---------- SUPPLIED RECORDS ----------

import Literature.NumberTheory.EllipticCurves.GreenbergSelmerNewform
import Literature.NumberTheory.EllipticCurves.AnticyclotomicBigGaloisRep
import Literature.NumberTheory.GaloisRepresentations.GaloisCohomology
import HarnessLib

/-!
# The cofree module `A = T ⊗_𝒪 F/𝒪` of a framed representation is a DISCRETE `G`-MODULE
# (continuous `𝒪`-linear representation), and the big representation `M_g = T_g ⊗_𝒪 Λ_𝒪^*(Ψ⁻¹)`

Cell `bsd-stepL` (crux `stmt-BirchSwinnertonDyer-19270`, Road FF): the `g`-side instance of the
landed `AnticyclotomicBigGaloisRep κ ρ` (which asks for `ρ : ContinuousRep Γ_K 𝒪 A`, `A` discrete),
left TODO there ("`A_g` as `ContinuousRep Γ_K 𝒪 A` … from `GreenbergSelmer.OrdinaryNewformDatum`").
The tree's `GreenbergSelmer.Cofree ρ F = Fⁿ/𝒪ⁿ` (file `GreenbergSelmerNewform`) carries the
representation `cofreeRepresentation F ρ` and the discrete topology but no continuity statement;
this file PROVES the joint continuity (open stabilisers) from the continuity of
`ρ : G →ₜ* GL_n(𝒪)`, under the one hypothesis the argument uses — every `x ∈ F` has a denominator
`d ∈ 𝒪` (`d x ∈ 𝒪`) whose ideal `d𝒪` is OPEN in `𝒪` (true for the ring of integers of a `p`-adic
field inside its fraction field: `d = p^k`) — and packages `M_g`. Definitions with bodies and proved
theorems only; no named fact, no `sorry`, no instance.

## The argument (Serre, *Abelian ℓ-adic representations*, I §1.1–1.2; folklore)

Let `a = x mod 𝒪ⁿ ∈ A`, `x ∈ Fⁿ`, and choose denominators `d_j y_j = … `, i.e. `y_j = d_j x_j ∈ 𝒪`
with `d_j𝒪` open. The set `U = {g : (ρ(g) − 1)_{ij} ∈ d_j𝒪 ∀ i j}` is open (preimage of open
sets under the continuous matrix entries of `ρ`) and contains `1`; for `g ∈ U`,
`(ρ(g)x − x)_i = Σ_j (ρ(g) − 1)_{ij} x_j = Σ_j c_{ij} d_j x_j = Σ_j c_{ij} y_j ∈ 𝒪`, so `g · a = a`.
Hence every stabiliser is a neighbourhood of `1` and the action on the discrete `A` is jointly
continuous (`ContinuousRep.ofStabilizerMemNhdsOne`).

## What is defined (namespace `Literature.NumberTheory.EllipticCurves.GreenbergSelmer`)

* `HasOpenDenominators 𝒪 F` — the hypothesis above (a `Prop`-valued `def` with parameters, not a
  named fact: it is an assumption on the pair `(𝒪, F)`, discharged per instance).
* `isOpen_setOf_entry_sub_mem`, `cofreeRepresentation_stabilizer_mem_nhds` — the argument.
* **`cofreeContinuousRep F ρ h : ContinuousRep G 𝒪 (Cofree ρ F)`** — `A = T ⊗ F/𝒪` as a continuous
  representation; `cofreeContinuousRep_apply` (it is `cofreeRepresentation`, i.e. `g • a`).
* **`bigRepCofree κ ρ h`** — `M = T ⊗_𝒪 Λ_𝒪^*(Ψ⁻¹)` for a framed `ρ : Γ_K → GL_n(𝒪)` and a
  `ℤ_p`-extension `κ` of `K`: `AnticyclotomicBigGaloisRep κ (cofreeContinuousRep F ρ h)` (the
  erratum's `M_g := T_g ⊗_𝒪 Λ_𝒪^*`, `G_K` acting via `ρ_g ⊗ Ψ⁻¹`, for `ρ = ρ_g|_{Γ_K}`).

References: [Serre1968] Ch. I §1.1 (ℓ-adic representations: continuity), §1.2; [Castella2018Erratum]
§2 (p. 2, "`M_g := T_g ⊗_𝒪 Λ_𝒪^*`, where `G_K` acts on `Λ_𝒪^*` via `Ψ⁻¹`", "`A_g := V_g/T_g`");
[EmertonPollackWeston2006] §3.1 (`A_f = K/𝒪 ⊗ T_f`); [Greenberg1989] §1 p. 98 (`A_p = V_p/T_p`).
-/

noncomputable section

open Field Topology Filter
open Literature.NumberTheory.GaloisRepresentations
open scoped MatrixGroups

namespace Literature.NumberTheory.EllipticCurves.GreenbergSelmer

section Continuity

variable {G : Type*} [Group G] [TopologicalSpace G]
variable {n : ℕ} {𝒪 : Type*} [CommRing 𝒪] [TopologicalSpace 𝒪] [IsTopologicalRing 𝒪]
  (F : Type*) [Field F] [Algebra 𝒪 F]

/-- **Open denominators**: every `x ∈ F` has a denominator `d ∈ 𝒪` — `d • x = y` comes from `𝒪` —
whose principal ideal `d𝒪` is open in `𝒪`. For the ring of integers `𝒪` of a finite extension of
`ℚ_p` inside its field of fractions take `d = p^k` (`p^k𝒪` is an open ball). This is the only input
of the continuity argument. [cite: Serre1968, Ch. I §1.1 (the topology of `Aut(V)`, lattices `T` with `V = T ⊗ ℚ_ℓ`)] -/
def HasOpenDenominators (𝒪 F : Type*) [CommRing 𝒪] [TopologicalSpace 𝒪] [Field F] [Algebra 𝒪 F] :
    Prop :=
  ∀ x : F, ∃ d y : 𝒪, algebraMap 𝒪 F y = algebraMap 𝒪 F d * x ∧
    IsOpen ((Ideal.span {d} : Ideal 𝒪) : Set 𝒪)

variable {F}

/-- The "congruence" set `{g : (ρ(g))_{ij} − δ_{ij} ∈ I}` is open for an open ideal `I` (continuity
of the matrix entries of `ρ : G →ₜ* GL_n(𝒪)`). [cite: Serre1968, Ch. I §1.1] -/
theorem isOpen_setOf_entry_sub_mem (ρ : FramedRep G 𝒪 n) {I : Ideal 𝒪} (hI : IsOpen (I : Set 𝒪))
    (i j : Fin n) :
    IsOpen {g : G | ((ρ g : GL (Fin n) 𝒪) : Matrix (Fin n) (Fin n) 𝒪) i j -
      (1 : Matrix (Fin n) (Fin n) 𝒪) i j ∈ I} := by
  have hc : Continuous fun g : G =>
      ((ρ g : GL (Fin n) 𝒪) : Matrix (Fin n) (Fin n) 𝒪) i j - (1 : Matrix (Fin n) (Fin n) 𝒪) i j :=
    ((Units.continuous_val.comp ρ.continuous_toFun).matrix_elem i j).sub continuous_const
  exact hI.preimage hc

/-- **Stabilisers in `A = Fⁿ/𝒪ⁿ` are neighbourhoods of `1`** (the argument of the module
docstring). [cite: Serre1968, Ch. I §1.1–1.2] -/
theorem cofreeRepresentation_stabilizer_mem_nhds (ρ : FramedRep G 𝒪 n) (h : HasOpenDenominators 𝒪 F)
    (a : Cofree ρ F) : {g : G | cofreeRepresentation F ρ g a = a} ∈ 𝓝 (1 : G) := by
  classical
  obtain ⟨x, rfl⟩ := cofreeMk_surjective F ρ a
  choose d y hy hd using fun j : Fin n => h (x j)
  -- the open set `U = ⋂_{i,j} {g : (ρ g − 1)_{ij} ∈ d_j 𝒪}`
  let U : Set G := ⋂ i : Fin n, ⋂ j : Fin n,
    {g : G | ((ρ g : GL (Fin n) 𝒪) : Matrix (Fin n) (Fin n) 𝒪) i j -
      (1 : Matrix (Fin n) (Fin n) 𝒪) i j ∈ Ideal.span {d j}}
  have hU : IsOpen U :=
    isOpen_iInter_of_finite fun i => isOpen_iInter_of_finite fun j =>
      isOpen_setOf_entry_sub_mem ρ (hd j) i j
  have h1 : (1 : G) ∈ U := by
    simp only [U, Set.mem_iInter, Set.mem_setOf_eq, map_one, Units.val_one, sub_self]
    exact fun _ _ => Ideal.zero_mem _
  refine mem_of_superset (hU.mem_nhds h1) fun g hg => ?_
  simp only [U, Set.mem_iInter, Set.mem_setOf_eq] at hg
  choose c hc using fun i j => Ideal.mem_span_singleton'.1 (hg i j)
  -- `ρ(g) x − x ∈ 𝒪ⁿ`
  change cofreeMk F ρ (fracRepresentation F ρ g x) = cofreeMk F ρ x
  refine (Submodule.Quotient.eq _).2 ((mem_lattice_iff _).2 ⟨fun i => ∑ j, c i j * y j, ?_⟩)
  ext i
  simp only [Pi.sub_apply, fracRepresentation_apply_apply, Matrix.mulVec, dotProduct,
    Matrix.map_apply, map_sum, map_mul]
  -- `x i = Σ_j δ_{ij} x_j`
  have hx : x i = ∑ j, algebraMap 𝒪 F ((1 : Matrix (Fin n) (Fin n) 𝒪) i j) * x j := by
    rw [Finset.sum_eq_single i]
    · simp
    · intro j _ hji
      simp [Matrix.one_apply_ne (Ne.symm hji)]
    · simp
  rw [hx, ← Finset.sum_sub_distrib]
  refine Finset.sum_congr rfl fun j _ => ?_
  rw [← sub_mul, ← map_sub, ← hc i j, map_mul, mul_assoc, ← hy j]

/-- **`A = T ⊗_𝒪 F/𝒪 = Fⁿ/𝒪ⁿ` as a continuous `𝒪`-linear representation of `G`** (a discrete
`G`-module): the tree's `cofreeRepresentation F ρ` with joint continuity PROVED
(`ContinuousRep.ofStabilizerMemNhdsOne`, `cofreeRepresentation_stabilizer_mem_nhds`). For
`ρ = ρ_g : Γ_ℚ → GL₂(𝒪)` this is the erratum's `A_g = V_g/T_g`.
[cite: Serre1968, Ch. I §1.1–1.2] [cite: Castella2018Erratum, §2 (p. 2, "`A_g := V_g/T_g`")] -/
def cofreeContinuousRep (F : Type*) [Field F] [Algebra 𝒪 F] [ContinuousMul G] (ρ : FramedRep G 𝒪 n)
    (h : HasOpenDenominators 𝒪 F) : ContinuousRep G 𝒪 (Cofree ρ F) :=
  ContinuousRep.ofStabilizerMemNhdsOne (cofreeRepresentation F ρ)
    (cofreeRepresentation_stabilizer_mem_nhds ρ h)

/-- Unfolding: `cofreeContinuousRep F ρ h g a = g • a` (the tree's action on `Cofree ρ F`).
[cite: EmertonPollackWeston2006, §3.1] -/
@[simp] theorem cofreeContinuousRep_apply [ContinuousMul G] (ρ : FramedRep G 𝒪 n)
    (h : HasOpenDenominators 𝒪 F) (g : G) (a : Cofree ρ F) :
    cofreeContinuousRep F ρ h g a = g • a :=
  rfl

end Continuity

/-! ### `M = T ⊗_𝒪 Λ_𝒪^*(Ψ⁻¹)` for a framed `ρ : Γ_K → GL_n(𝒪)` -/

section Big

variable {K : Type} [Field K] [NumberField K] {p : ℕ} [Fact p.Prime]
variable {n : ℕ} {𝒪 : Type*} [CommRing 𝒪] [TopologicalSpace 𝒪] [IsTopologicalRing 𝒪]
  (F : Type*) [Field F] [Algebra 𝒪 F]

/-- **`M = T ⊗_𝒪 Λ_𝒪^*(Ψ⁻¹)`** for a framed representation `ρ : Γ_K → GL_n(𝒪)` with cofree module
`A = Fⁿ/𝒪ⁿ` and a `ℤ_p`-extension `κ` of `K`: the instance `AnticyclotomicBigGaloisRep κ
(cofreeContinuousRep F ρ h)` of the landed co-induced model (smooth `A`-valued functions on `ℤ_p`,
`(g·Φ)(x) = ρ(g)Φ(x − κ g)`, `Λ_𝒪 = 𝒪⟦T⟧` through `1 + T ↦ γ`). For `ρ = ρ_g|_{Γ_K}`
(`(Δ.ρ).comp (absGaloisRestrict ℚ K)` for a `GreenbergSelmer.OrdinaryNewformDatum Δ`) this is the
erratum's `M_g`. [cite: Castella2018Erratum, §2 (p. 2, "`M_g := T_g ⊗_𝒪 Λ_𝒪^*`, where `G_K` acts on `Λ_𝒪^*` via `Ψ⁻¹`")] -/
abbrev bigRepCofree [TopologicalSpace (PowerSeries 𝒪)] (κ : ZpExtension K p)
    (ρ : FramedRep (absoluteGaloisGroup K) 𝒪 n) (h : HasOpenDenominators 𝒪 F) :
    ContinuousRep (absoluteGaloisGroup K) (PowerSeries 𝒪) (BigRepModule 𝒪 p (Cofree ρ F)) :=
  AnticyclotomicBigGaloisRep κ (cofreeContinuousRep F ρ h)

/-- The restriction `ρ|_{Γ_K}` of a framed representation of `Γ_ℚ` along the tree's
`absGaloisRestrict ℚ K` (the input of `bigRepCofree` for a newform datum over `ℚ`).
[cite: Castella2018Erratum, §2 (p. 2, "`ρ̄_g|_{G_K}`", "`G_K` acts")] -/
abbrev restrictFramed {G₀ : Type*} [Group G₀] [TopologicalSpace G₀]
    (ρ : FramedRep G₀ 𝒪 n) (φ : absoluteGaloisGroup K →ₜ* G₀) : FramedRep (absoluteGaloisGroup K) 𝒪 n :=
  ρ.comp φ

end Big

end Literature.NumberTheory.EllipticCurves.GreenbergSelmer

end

----------
---------- SUPPLIED RECORDS ----------

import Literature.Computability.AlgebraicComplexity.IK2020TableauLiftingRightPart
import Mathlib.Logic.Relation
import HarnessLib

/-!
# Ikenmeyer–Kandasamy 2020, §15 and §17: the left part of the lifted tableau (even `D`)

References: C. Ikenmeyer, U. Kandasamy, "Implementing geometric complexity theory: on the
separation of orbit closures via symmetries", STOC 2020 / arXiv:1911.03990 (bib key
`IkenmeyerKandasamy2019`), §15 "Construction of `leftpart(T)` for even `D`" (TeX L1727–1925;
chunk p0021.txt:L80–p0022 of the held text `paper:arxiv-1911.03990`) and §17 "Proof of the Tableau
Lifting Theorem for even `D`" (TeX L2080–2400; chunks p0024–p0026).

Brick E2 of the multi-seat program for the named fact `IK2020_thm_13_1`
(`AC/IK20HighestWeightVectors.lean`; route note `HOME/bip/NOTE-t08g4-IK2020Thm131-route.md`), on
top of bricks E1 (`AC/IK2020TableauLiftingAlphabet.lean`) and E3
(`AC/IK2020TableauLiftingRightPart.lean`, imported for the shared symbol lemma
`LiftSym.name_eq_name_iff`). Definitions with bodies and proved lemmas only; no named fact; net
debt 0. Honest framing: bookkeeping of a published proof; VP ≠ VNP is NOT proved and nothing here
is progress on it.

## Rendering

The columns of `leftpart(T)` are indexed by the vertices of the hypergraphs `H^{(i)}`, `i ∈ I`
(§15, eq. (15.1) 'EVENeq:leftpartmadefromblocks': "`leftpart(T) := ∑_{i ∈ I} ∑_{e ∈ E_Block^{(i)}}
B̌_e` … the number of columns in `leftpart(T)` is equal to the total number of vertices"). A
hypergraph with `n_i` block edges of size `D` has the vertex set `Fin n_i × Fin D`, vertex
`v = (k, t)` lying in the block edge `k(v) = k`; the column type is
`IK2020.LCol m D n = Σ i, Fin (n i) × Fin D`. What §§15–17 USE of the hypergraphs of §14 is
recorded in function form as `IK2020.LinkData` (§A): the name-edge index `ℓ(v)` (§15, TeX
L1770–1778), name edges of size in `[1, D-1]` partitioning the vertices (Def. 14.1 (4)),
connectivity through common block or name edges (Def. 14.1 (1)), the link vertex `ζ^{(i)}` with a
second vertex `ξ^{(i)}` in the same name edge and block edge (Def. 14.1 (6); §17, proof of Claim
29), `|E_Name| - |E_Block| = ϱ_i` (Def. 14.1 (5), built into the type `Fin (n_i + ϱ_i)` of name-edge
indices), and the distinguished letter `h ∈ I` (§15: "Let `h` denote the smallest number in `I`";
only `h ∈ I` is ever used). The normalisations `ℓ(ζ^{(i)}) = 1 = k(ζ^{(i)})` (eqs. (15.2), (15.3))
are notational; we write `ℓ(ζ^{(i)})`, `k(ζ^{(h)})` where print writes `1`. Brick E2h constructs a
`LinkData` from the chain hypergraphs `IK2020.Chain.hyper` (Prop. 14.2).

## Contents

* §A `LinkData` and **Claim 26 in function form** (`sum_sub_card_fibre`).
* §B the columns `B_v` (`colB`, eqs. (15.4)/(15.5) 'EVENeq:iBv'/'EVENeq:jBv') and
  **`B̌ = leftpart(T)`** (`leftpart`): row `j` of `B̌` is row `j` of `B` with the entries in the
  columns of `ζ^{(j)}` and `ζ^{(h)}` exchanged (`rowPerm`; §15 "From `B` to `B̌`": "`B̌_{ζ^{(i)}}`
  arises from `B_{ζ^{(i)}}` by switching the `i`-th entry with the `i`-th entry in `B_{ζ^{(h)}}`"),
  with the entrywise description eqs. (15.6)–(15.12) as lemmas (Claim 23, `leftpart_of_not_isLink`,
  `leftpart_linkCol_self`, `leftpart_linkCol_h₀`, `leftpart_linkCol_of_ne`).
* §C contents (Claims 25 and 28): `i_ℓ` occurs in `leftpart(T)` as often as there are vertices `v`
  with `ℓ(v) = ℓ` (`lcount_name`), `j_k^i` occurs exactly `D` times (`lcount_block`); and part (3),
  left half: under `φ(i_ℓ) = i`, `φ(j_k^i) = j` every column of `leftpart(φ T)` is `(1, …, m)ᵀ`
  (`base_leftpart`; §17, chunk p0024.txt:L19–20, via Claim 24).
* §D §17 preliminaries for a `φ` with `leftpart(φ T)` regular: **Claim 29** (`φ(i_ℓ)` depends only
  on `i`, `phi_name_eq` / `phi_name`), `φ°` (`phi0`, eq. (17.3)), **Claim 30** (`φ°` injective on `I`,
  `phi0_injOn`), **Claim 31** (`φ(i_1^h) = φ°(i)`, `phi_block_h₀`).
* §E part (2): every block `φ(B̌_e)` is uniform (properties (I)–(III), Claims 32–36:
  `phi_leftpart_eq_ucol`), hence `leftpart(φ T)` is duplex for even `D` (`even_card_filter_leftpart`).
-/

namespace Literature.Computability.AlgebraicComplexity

----------
---------- SUPPLIED RECORDS ----------

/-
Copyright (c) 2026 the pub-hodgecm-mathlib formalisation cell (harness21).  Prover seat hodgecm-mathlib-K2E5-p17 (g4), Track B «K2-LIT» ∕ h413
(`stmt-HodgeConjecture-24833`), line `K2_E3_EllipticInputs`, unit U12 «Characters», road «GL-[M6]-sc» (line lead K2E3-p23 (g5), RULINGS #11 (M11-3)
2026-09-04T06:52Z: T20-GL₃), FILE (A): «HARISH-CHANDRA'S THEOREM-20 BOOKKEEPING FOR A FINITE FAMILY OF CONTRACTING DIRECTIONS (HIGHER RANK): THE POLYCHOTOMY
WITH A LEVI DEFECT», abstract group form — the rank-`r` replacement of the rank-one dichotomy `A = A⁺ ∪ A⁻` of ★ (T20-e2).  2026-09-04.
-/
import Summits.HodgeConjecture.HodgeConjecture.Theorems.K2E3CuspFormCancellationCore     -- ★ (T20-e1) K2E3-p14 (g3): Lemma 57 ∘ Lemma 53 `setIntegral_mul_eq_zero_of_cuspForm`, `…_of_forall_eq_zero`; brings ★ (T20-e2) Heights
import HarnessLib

----------

From the records above, print only the lines between the one holding "separation of orbit" and the one holding "chunk p0021.txt:L80–p0022 of", inclusive, exactly as they stand.

> RESPONSE BOX
separation of orbit closures via symmetries", STOC 2020 / arXiv:1911.03990 (bib key
`IkenmeyerKandasamy2019`), §15 "Construction of `leftpart(T)` for even `D`" (TeX L1727–1925;
chunk p0021.txt:L80–p0022 of the held text `paper:arxiv-1911.03990`) and §17 "Proof of the Tableau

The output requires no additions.